During the Korea Japan Modern Art and Women Symposium held on May 31, professor Midori Wakaguwa gave a presentation entitled 'The Political Nature of Nudes in Japanese Modern Paintings.' The professor claimed that nudes, long considered apolitical and purely esthetic, was very much a political theme. Wakaguwa's claim created quite a stir in the domestic art circle.

"Why did countless artists choose the nude female body in the name of pursuing pure beauty?"

Wakaguwa points out that "nudes, which fix the eye on the female body, is not a symbol of the victory of modern esthetics but an abnormal and pathological claim of masculinity." The professor adds, "Nudes, which make passive objects out of women, became widespread because in a nation that has reached the stage of imperialism, nudes were the metaphor of the masculine strength and military prowess that invaded and colonized other countries." 

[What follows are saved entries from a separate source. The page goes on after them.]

variable {S : Set (EuclideanSpace ℝ (Fin 3))} {Pc : (EuclideanSpace ℝ (Fin 3)) → Finset (Fin 3 → ℤ)}
  {nb : (EuclideanSpace ℝ (Fin 3)) → (Fin 3 → ℤ) → (EuclideanSpace ℝ (Fin 3))}
  (hch : (∀ z ∈ S, (Pc z = fcc3Int ∨ Pc z = hcpInt) ∧
      Set.BijOn (nb z) (↑(Pc z) : Set (Fin 3 → ℤ)) {y | y ∈ S ∧ (0 < dist z y ∧ dist z y ≤ 28 / 25)} ∧
      (∀ t ∈ Pc z, ∀ t' ∈ Pc z,
        ((0 < dist (nb z t) (nb z t') ∧ dist (nb z t) (nb z t') ≤ 28 / 25) ↔ sqNormInt (t - t') = 18))) ∧
    (∀ x ∈ S, ∀ y ∈ S, (0 < dist x y ∧ dist x y ≤ 28 / 25) →
      ∀ (z z' : EuclideanSpace ℝ (Fin 3)) (t t' u u' : Fin 3 → ℤ),
        ((t = 0 ∧ z = x) ∨ (t ∈ Pc x ∧ z = nb x t)) → ((t' = 0 ∧ z' = x) ∨ (t' ∈ Pc x ∧ z' = nb x t')) →
        ((u = 0 ∧ z = y) ∨ (u ∈ Pc y ∧ z = nb y u)) → ((u' = 0 ∧ z' = y) ∨ (u' ∈ Pc y ∧ z' = nb y u')) →
        sqNormInt (u - u') = sqNormInt (t - t')))

include hch in
/-- **In-layer commutation `I (J g) = J (I g)` at the base layer.**  For a valid frame `g` of parity
`+1` in the base regime (all sites FCC, or `x` HCP) whose four in-layer transports are valid, the
two ways around the rhombus `x, Ix, Jx, IJx` give the same frame at `IJx`: the points agree by the
hexagon identity at `Jx`, the directions by the hexagon identities at `IJx`, and the caps because
the two transported upper references are the `t₁`- and `t₂`-neighbours of the frame `V g`, hence
bonded, hence in one cap. [folklore] -/
theorem Istep_Jstep_comm {x : (EuclideanSpace ℝ (Fin 3))} (hx : x ∈ S) {t₁ t₂ : Fin 3 → ℤ} {U : Finset (Fin 3 → ℤ)} (hU : IsFrame (Pc x) t₁ t₂ U) (hpar : frameParity t₁ t₂ U = 1) (hA : (∀ z ∈ S, Pc z = fcc3Int) ∨ Pc x = hcpInt) (hI : IsFrame (Pc (nb x t₁)) (Istep Pc nb ⟨x, t₁, t₂, U⟩).t₁ (Istep Pc nb ⟨x, t₁, t₂, U⟩).t₂ (Istep Pc nb ⟨x, t₁, t₂, U⟩).U) (hJ : IsFrame (Pc (nb x t₂)) (Jstep Pc nb ⟨x, t₁, t₂, U⟩).t₁ (Jstep Pc nb ⟨x, t₁, t₂, U⟩).t₂ (Jstep Pc nb ⟨x, t₁, t₂, U⟩).U) (hIi : IsFrame (Pc (nb x (-t₁))) (IinvStep Pc nb ⟨x, t₁, t₂, U⟩).t₁ (IinvStep Pc nb ⟨x, t₁, t₂, U⟩).t₂ (IinvStep Pc nb ⟨x, t₁, t₂, U⟩).U) (hJi : IsFrame (Pc (nb x (-t₂))) (JinvStep Pc nb ⟨x, t₁, t₂, U⟩).t₁ (JinvStep Pc nb ⟨x, t₁, t₂, U⟩).t₂ (JinvStep Pc nb ⟨x, t₁, t₂, U⟩).U) : Istep Pc nb (Jstep Pc nb ⟨x, t₁, t₂, U⟩) = Jstep Pc nb (Istep Pc nb ⟨x, t₁, t₂, U⟩) := by
  have hPx := pattern_cases hch hx
  obtain ⟨h12, hhex, hUP, -, -⟩ := id hU
  have ht₁ : t₁ ∈ Pc x := hhex (mem_hexLabels_iff.2 (Or.inl rfl))
  have ht₂ : t₂ ∈ Pc x := hhex (mem_hexLabels_iff.2 (Or.inr (Or.inl rfl)))
  -- regime at `x`
  have hregI : Pc (nb x t₁) = fcc3Int ∨ Pc x = hcpInt ∨
      (-zlab Pc nb (nb x t₁) x ∈ Pc (nb x t₁) ∧ -zlab Pc nb (nb x t₁) (nb x t₂) ∈ Pc (nb x t₁)) := by
    rcases hA with hF | hH
    · exact Or.inl (hF _ (nb_mem hch hx ht₁).1)
    · exact Or.inr (Or.inl hH)
  have hregJ : Pc (nb x t₂) = fcc3Int ∨ Pc x = hcpInt ∨
      (-zlab Pc nb (nb x t₂) x ∈ Pc (nb x t₂) ∧ -zlab Pc nb (nb x t₂) (nb x t₁) ∈ Pc (nb x t₂)) := by
    rcases hA with hF | hH
    · exact Or.inl (hF _ (nb_mem hch hx ht₂).1)
    · exact Or.inr (Or.inl hH)
  obtain ⟨hy₁S, hbxy₁, hw₁P, hw₁x, hv₁P, hv₁nb, hnw₁, hnv₁, hDwv₁, -, htype₁, hframe₁, hpar₁, -⟩ :=
    Istep_spec hch hx hU hregI
  obtain ⟨hy₂S, hbxy₂, hw₂P, hw₂x, hv₂P, hv₂nb, hnw₂, hnv₂, hDwv₂, -, htype₂, hframe₂, hpar₂, -⟩ :=
    Jstep_spec hch hx hU hregJ
  obtain ⟨hcU, huS, hbu, hξP, hξx, hframeV, -, -⟩ := Vstep_spec hch hx hU hI hJ hIi hJi
  obtain ⟨hptI, -, -⟩ := Vstep_Istep_pt hch hx hU hI hJ hIi hJi
  obtain ⟨hptJ, -, -⟩ := Vstep_Jstep_pt hch hx hU hI hJ hIi hJi
  have hPy₁ := pattern_cases hch hy₁S
  have hPy₂ := pattern_cases hch hy₂S
  have hPu := pattern_cases hch huS
  -- frames `I g = ⟨y₁, a₁, b₁, U₁⟩`, `J g = ⟨y₂, a₂, b₂, U₂⟩`, `V g = ⟨u, τ₁, τ₂, UV⟩`
  set a₁ := (Istep Pc nb ⟨x, t₁, t₂, U⟩).t₁ with ha₁
  set b₁ := (Istep Pc nb ⟨x, t₁, t₂, U⟩).t₂ with hb₁
  set U₁ := (Istep Pc nb ⟨x, t₁, t₂, U⟩).U with hU₁_def
  have hIeq : Istep Pc nb ⟨x, t₁, t₂, U⟩ = ⟨nb x t₁, a₁, b₁, U₁⟩ := rfl
  set a₂ := (Jstep Pc nb ⟨x, t₁, t₂, U⟩).t₁ with ha₂
  set b₂ := (Jstep Pc nb ⟨x, t₁, t₂, U⟩).t₂ with hb₂
  set U₂ := (Jstep Pc nb ⟨x, t₁, t₂, U⟩).U with hU₂_def
  have hJeq : Jstep Pc nb ⟨x, t₁, t₂, U⟩ = ⟨nb x t₂, a₂, b₂, U₂⟩ := rfl
  set c := apexOf t₁ t₂ U with hc_def
  have hVpt : (Vstep Pc nb ⟨x, t₁, t₂, U⟩).pt = nb x c := rfl
  rw [hIeq, hVpt] at hptI
  rw [hJeq, hVpt] at hptJ
  set u := nb x c with hu_def
  set τ₁ := (Vstep Pc nb ⟨x, t₁, t₂, U⟩).t₁ with hτ₁_def
  set τ₂ := (Vstep Pc nb ⟨x, t₁, t₂, U⟩).t₂ with hτ₂_def
  have hτ₁P : τ₁ ∈ Pc u := hframeV.2.1 (mem_hexLabels_iff.2 (Or.inl rfl))
  have hτ₂P : τ₂ ∈ Pc u := hframeV.2.1 (mem_hexLabels_iff.2 (Or.inr (Or.inl rfl)))
  rw [hIeq, hJeq]
  obtain ⟨h12₁, hhex₁, hUP₁, -, -⟩ := id hframe₁
  obtain ⟨h12₂, hhex₂, hUP₂, -, -⟩ := id hframe₂
  have ha₁P : a₁ ∈ Pc (nb x t₁) := hhex₁ (mem_hexLabels_iff.2 (Or.inl rfl))
  have hb₁P : b₁ ∈ Pc (nb x t₁) := hhex₁ (mem_hexLabels_iff.2 (Or.inr (Or.inl rfl)))
  have ha₂P : a₂ ∈ Pc (nb x t₂) := hhex₂ (mem_hexLabels_iff.2 (Or.inl rfl))
  have hb₂P : b₂ ∈ Pc (nb x t₂) := hhex₂ (mem_hexLabels_iff.2 (Or.inr (Or.inl rfl)))
  -- the hexagon identities at `y₁`, `y₂`
  have hhexwv₁ : hexLabels (zlab Pc nb (nb x t₁) x) (zlab Pc nb (nb x t₁) (nb x t₂)) ⊆ Pc (nb x t₁) :=
    hexLabels_subset_of_symm (Pc (nb x t₁)) hPy₁ _ hw₁P _ hv₁P hDwv₁ hnw₁ hnv₁
  have hhexwv₂ : hexLabels (zlab Pc nb (nb x t₂) x) (zlab Pc nb (nb x t₂) (nb x t₁)) ⊆ Pc (nb x t₂) :=
    hexLabels_subset_of_symm (Pc (nb x t₂)) hPy₂ _ hw₂P _ hv₂P hDwv₂ hnw₂ hnv₂
  have hdh₁ := dist_hexagon (Pc (nb x t₁)) hPy₁ _ hw₁P _ hv₁P hDwv₁ hhexwv₁
  have hdh₂ := dist_hexagon (Pc (nb x t₂)) hPy₂ _ hw₂P _ hv₂P hDwv₂ hhexwv₂
  -- expressions of the components
  have hb₁e : b₁ = zlab Pc nb (nb x t₁) (nb x t₂) - zlab Pc nb (nb x t₁) x := rfl
  have ha₁e : a₁ = -zlab Pc nb (nb x t₁) x := rfl
  have ha₂e : a₂ = zlab Pc nb (nb x t₂) (nb x t₁) - zlab Pc nb (nb x t₂) x := rfl
  have hb₂e : b₂ = -zlab Pc nb (nb x t₂) x := rfl
  -- regimes at `y₁`, `y₂`
  have hregJ' : Pc (nb (nb x t₁) b₁) = fcc3Int ∨ Pc (nb x t₁) = hcpInt ∨
      (-zlab Pc nb (nb (nb x t₁) b₁) (nb x t₁) ∈ Pc (nb (nb x t₁) b₁) ∧
        -zlab Pc nb (nb (nb x t₁) b₁) (nb (nb x t₁) a₁) ∈ Pc (nb (nb x t₁) b₁)) := by
    rcases hA with hF | hH
    · exact Or.inl (hF _ (nb_mem hch hy₁S hb₁P).1)
    · exact Or.inr (Or.inl (htype₁ hH))
  have hregI' : Pc (nb (nb x t₂) a₂) = fcc3Int ∨ Pc (nb x t₂) = hcpInt ∨
      (-zlab Pc nb (nb (nb x t₂) a₂) (nb x t₂) ∈ Pc (nb (nb x t₂) a₂) ∧
        -zlab Pc nb (nb (nb x t₂) a₂) (nb (nb x t₂) b₂) ∈ Pc (nb (nb x t₂) a₂)) := by
    rcases hA with hF | hH
    · exact Or.inl (hF _ (nb_mem hch hy₂S ha₂P).1)
    · exact Or.inr (Or.inl (htype₂ hH))
  -- the two second steps
  obtain ⟨hMS, hbyM, hw'P, hw'y, hv'P, hv'nb, -, -, hDw'v', -, -, hframeA, -, c₂', hc₂'U, hc₂'t,
    -, hbu', hμ'U, hUAeq, -⟩ := Jstep_spec hch hy₁S hframe₁ hregJ'
  obtain ⟨hM₂S, hbyM₂, hw''P, hw''y, hv''P, hv''nb, -, -, hDw''v'', -, -, hframeB, -, c₁'', hc₁''U,
    hc₁''t, -, hbu'', hμ''U, hUBeq, -⟩ := Istep_spec hch hy₂S hframe₂ hregI'
  -- (a₀) the points agree: `M = nb y₁ b₁ = nb y₂ a₂ = M₂`
  have hbMy₂ : 0 < dist (nb (nb x t₁) b₁) (nb x t₂) ∧ dist (nb (nb x t₁) b₁) (nb x t₂) ≤ 28 / 25 := by
    have := (bond_nb_iff hch hy₁S hb₁P hv₁P).2 (by
      rw [hb₁e, show zlab Pc nb (nb x t₁) (nb x t₂) - zlab Pc nb (nb x t₁) x -
        zlab Pc nb (nb x t₁) (nb x t₂) = -zlab Pc nb (nb x t₁) x by abel, sqNormInt_neg]
      exact (wsqNormInt_eq hch hy₁S) hw₁P)
    rwa [hv₁nb] at this
  have hθ := zlab_spec hch hy₂S hMS (bond_symm hbMy₂)
  have hbxy₁y₂ : 0 < dist (nb x t₁) (nb x t₂) ∧ dist (nb x t₁) (nb x t₂) ≤ 28 / 25 :=
    (bond_nb_iff hch hx ht₁ ht₂).2 h12
  have Dθv : sqNormInt (zlab Pc nb (nb x t₂) (nb (nb x t₁) b₁) - zlab Pc nb (nb x t₂) (nb x t₁)) = 18 := by
    rw [transfer_nb_centre hch hy₁S hy₂S hbxy₁y₂ hb₁P (bond_symm hbMy₂)]
    exact (wsqNormInt_eq hch hy₁S) hb₁P
  have Dθw : sqNormInt (zlab Pc nb (nb x t₂) (nb (nb x t₁) b₁) - zlab Pc nb (nb x t₂) x) = 54 := by
    have hbx : 0 < dist (nb x t₂) (nb (nb x t₁) (zlab Pc nb (nb x t₁) x)) ∧
        dist (nb x t₂) (nb (nb x t₁) (zlab Pc nb (nb x t₁) x)) ≤ 28 / 25 := by
      rw [hw₁x]; exact bond_symm hbxy₂
    have htr := transfer_nb_nb hch hy₁S hy₂S hbxy₁y₂ hb₁P hw₁P (bond_symm hbMy₂) hbx
    rw [hw₁x] at htr
    rw [htr, hb₁e, show zlab Pc nb (nb x t₁) (nb x t₂) - zlab Pc nb (nb x t₁) x -
      zlab Pc nb (nb x t₁) x = -(2 • zlab Pc nb (nb x t₁) x - zlab Pc nb (nb x t₁) (nb x t₂)) by
        rw [two_smul]; abel, sqNormInt_neg]
    exact hdh₁.2.2.2.1
  have hθeq : zlab Pc nb (nb x t₂) (nb (nb x t₁) b₁) = a₂ := by
    rw [ha₂e]
    exact label_third_vertex (Pc (nb x t₂)) hPy₂ _ hw₂P _ hv₂P _ hθ.1 hDwv₂ Dθv Dθw
      (by rw [← ha₂e]; exact ha₂P)
  have hMeq : nb (nb x t₂) a₂ = nb (nb x t₁) b₁ := by rw [← hθeq]; exact hθ.2
  rw [hMeq] at hw''P hw''y hv''P hv''nb hframeB hbu'' hUBeq hM₂S hbyM₂ hDw''v'' hμ''U
  set M := nb (nb x t₁) b₁ with hM_def
  have hPM := pattern_cases hch hMS
  -- (b₀) the labels at `M`: `α` of `y₁`, `β` of `y₂`, `γ` of `IIx`, `δ` of `JJx`
  set α := zlab Pc nb M (nb x t₁) with hα_def
  set β := zlab Pc nb M (nb x t₂) with hβ_def
  set γ := zlab Pc nb M (nb (nb x t₁) a₁) with hγ_def
  set δ := zlab Pc nb M (nb (nb x t₂) b₂) with hδ_def
  obtain ⟨h12A, hhexA, -, hoffA, -⟩ := id hframeA
  obtain ⟨h12B, hhexB, -, hoffB, -⟩ := id hframeB
  have hnα : -α ∈ Pc M := hhexA (mem_hexLabels_iff.2 (Or.inr (Or.inl rfl)))
  have hnβ : -β ∈ Pc M := by
    have h := hhexB (mem_hexLabels_iff.2 (Or.inl rfl))
    change -zlab Pc nb (nb (nb x t₂) a₂) (nb x t₂) ∈ Pc M at h
    rwa [hMeq] at h
  have Dαβ : sqNormInt (α - β) = 18 := by
    have h := (bond_nb_iff hch hMS hw'P hw''P).1 (by rw [hw'y, hw''y]; exact hbxy₁y₂)
    exact h
  have hαβ : α - β ∈ Pc M :=
    sub_mem_of_onesided (Pc M) hPM β hw''P α hw'P (by rw [sqNormInt_sub_comm]; exact Dαβ)
      (Or.inl ⟨hnβ, hnα⟩)
  have hβα : β - α ∈ Pc M :=
    sub_mem_of_onesided (Pc M) hPM α hw'P β hw''P Dαβ (Or.inl ⟨hnα, hnβ⟩)
  -- `γ = α − β`
  have hbMII : 0 < dist M (nb (nb x t₁) a₁) ∧ dist M (nb (nb x t₁) a₁) ≤ 28 / 25 := by
    rw [← hv'nb]; exact (nb_mem hch hMS hv'P).2
  have Dγβ : sqNormInt (γ - β) = 54 := by
    have hbMy₂' : 0 < dist M (nb (nb x t₁) (zlab Pc nb (nb x t₁) (nb x t₂))) ∧
        dist M (nb (nb x t₁) (zlab Pc nb (nb x t₁) (nb x t₂))) ≤ 28 / 25 := by
      rw [hv₁nb]; exact hbMy₂
    have htr := transfer_nb_nb hch hy₁S hMS hbyM ha₁P hv₁P hbMII hbMy₂'
    rw [hv₁nb] at htr
    rw [hγ_def, hβ_def, htr, ha₁e, show -zlab Pc nb (nb x t₁) x - zlab Pc nb (nb x t₁) (nb x t₂) =
      -(zlab Pc nb (nb x t₁) x + zlab Pc nb (nb x t₁) (nb x t₂)) by abel, sqNormInt_neg]
    exact hdh₁.2.2.1
  have hγeq : γ = α - β :=
    label_third_vertex (Pc M) hPM β hw''P α hw'P γ hv'P (by rw [sqNormInt_sub_comm]; exact Dαβ)
      (by rw [sqNormInt_sub_comm]; exact hDw'v') Dγβ hαβ
  -- `δ = β − α`
  have hbMJJ : 0 < dist M (nb (nb x t₂) b₂) ∧ dist M (nb (nb x t₂) b₂) ≤ 28 / 25 := by
    rw [← hv''nb]; exact (nb_mem hch hMS hv''P).2
  have Dδα : sqNormInt (δ - α) = 54 := by
    have hbMy₁' : 0 < dist M (nb (nb x t₂) (zlab Pc nb (nb x t₂) (nb x t₁))) ∧
        dist M (nb (nb x t₂) (zlab Pc nb (nb x t₂) (nb x t₁))) ≤ 28 / 25 := by
      rw [hv₂nb]; exact bond_symm hbyM
    have htr := transfer_nb_nb hch hy₂S hMS hbyM₂ hb₂P hv₂P hbMJJ hbMy₁'
    rw [hv₂nb] at htr
    rw [hδ_def, hα_def, htr, hb₂e, show -zlab Pc nb (nb x t₂) x - zlab Pc nb (nb x t₂) (nb x t₁) =
      -(zlab Pc nb (nb x t₂) x + zlab Pc nb (nb x t₂) (nb x t₁)) by abel, sqNormInt_neg]
    exact hdh₂.2.2.1
  have hδeq : δ = β - α :=
    label_third_vertex (Pc M) hPM α hw'P β hw''P δ hv''P Dαβ
      (by rw [sqNormInt_sub_comm]; exact hDw''v'') Dδα hβα
  -- the direction components agree
  have e₁ : (Istep Pc nb ⟨nb x t₂, a₂, b₂, U₂⟩).t₁ = (Jstep Pc nb ⟨nb x t₁, a₁, b₁, U₁⟩).t₁ := by
    show -zlab Pc nb (nb (nb x t₂) a₂) (nb x t₂) = γ - α
    rw [hMeq, hγeq]; abel
  have e₂ : (Istep Pc nb ⟨nb x t₂, a₂, b₂, U₂⟩).t₂ = (Jstep Pc nb ⟨nb x t₁, a₁, b₁, U₁⟩).t₂ := by
    show zlab Pc nb (nb (nb x t₂) a₂) (nb (nb x t₂) b₂) - zlab Pc nb (nb (nb x t₂) a₂) (nb x t₂) = -α
    rw [hMeq]
    show δ - β = -α
    rw [hδeq]; abel
  have ept : (Istep Pc nb ⟨nb x t₂, a₂, b₂, U₂⟩).pt = (Jstep Pc nb ⟨nb x t₁, a₁, b₁, U₁⟩).pt := hMeq
  -- (c₀) the caps: the two transported upper references are the `τ₁`- and `τ₂`-neighbours of `V g`
  have hpar₁' : frameParity a₁ b₁ U₁ = 1 := hpar₁.trans hpar
  have hpar₂' : frameParity a₂ b₂ U₂ = 1 := hpar₂.trans hpar
  obtain ⟨hc₁'U, hc₁'P, hc₁'off, hc₁1, hc₁2, hE₁⟩ := even_form_of_parity hPy₁ hframe₁ hpar₁'
  obtain ⟨hc₂''U, hc₂''P, hc₂''off, hc₂1, hc₂2, hE₂⟩ := even_form_of_parity hPy₂ hframe₂ hpar₂'
  set c₁' := apexOf a₁ b₁ U₁ with hc₁'_def
  set c₂'' := apexOf a₂ b₂ U₂ with hc₂''_def
  have hc₂' : c₂' = c₁' := by
    obtain ⟨-, -, -, -, -, -, -, -, -, -, -, -, -, c₃, -, -, hfilt₃, -, -, -, -⟩ :=
      Jstep_spec hch hy₁S hframe₁ hregJ'
    have h1 := (filter_evenCap (Pc (nb x t₁)) hPy₁ a₁ ha₁P b₁ hb₁P c₁' hc₁'P h12₁ hhex₁ hc₁'off hc₁1 hc₁2).2.1
    rw [← hE₁, hfilt₃] at h1
    have hmem : c₂' ∈ U₁.filter (fun e => sqNormInt (e - b₁) = 18) := Finset.mem_filter.2 ⟨hc₂'U, hc₂'t⟩
    rw [hfilt₃, Finset.mem_singleton] at hmem
    rw [hmem]; exact Finset.singleton_injective h1
  have hc₁'' : c₁'' = c₂'' := by
    obtain ⟨-, -, -, -, -, -, -, -, -, -, -, -, -, c₃, -, -, hfilt₃, -, -, -, -⟩ :=
      Istep_spec hch hy₂S hframe₂ hregI'
    have h1 := (filter_evenCap (Pc (nb x t₂)) hPy₂ a₂ ha₂P b₂ hb₂P c₂'' hc₂''P h12₂ hhex₂ hc₂''off hc₂1 hc₂2).1
    rw [← hE₂, hfilt₃] at h1
    have hmem : c₁'' ∈ U₂.filter (fun e => sqNormInt (e - a₂) = 18) := Finset.mem_filter.2 ⟨hc₁''U, hc₁''t⟩
    rw [hfilt₃, Finset.mem_singleton] at hmem
    rw [hmem]; exact Finset.singleton_injective h1
  rw [hc₂'] at hbu' hμ'U hUAeq
  rw [hc₁''] at hbu'' hμ''U hUBeq
  -- the two reference sites are `nb u τ₁` and `nb u τ₂`
  have hp' : nb (nb x t₁) c₁' = nb u τ₁ := hptI
  have hp : nb (nb x t₂) c₂'' = nb u τ₂ := hptJ
  have hbpp : 0 < dist (nb (nb x t₁) c₁') (nb (nb x t₂) c₂'') ∧
      dist (nb (nb x t₁) c₁') (nb (nb x t₂) c₂'') ≤ 28 / 25 := by
    rw [hp', hp]; exact (bond_nb_iff hch huS hτ₁P hτ₂P).2 hframeV.1
  have hμ' := zlab_spec hch hMS (nb_mem hch hy₁S hc₁'P).1 hbu'
  have hμ'' := zlab_spec hch hMS (nb_mem hch hy₂S hc₂''P).1 hbu''
  have Dμμ : sqNormInt (zlab Pc nb M (nb (nb x t₂) c₂'') - zlab Pc nb M (nb (nb x t₁) c₁')) = 18 := by
    refine (bond_nb_iff hch hMS hμ''.1 hμ'.1).1 ?_
    rw [hμ'.2, hμ''.2]; exact bond_symm hbpp
  have hμ''off : zlab Pc nb M (nb (nb x t₂) c₂'') ∉ hexLabels (Jstep Pc nb ⟨nb x t₁, a₁, b₁, U₁⟩).t₁
      (Jstep Pc nb ⟨nb x t₁, a₁, b₁, U₁⟩).t₂ := by
    rw [← e₁, ← e₂]; exact hoffB _ hμ''U
  have hμ''UA : zlab Pc nb M (nb (nb x t₂) c₂'') ∈ (Jstep Pc nb ⟨nb x t₁, a₁, b₁, U₁⟩).U := by
    rw [hUAeq]
    simp only [capWithAny, Finset.mem_filter, Finset.mem_singleton]
    exact ⟨hμ''.1, hμ''off, _, rfl, Or.inr Dμμ⟩
  have hU : (Istep Pc nb ⟨nb x t₂, a₂, b₂, U₂⟩).U = (Jstep Pc nb ⟨nb x t₁, a₁, b₁, U₁⟩).U := by
    rw [hUBeq, e₁, e₂]
    exact capWithAny_of_mem_cap hch hMS hframeA hμ''UA
  exact ZFrame.ext' ept e₁ e₂ hU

Based on the theory that art in a modern state with established imperialism is extremely 'genderized,' the professor explained, "Being 'genderized' means that the theme of paintings concentrate on the woman's body." 

Ultimately, "Imperialism means the rule of others using the violence unique to a male-dominated society. Thus the desire of the state is expressed through the woman's body, which is either waiting to be or has already been conquered. Imperialist states needed female nudes as their political theme."

Professor Shinobu Ikeda, another participant at the Symposium, presented an opinion about the paintings of women clad in Chinese robes that were popular in Japan from the late 1920s to 1940s. The professor said that the paintings were "an invasion project, aimed at debilitating China by identifying it with the female body," thus proving once again the political nature of the female image in arts in the imperialist era.